WORK TO BE COMPLETED -
Each line below from the one containing "# and the boundary is Lebesgue-null" through the one containing "(one of the five" is to be given again exactly, and no line outside that span.

[Stored data]
# # # # #

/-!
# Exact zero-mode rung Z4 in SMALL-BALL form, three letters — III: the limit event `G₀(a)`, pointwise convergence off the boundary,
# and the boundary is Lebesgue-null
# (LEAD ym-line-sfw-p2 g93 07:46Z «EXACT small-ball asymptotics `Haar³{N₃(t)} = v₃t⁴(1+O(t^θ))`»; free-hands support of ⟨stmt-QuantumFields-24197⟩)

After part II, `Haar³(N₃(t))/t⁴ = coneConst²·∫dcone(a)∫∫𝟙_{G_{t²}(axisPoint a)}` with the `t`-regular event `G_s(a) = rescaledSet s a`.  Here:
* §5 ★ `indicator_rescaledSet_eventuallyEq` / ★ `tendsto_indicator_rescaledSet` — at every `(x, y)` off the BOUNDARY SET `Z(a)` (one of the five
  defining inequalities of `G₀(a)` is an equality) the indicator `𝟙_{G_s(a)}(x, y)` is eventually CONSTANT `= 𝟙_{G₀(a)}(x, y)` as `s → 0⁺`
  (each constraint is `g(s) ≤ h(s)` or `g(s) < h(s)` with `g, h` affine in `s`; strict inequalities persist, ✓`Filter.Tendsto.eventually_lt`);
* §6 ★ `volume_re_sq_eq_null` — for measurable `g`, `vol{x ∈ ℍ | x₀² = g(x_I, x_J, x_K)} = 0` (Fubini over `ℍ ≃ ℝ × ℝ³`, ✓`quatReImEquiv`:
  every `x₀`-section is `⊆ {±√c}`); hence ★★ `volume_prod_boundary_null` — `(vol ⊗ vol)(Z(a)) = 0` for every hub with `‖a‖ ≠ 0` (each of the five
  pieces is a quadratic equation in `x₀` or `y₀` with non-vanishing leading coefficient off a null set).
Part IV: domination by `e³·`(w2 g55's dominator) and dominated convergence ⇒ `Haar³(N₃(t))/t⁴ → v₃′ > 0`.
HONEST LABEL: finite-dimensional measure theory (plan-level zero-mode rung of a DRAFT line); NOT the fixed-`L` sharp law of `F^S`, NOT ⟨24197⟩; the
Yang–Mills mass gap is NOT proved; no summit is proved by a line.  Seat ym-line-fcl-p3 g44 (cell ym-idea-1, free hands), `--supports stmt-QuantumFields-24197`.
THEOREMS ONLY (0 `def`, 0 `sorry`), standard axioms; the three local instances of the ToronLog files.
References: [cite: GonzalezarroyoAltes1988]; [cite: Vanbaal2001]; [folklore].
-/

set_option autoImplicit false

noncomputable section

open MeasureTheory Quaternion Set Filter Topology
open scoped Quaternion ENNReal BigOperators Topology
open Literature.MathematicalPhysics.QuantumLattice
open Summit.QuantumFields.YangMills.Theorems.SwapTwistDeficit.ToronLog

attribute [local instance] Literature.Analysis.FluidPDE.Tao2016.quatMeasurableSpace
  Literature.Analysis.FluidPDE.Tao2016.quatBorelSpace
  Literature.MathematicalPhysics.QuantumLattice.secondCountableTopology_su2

# # # # #

RESPONSE -
# and the boundary is Lebesgue-null
# (LEAD ym-line-sfw-p2 g93 07:46Z «EXACT small-ball asymptotics `Haar³{N₃(t)} = v₃t⁴(1+O(t^θ))`»; free-hands support of ⟨stmt-QuantumFields-24197⟩)

After part II, `Haar³(N₃(t))/t⁴ = coneConst²·∫dcone(a)∫∫𝟙_{G_{t²}(axisPoint a)}` with the `t`-regular event `G_s(a) = rescaledSet s a`.  Here:
* §5 ★ `indicator_rescaledSet_eventuallyEq` / ★ `tendsto_indicator_rescaledSet` — at every `(x, y)` off the BOUNDARY SET `Z(a)` (one of the five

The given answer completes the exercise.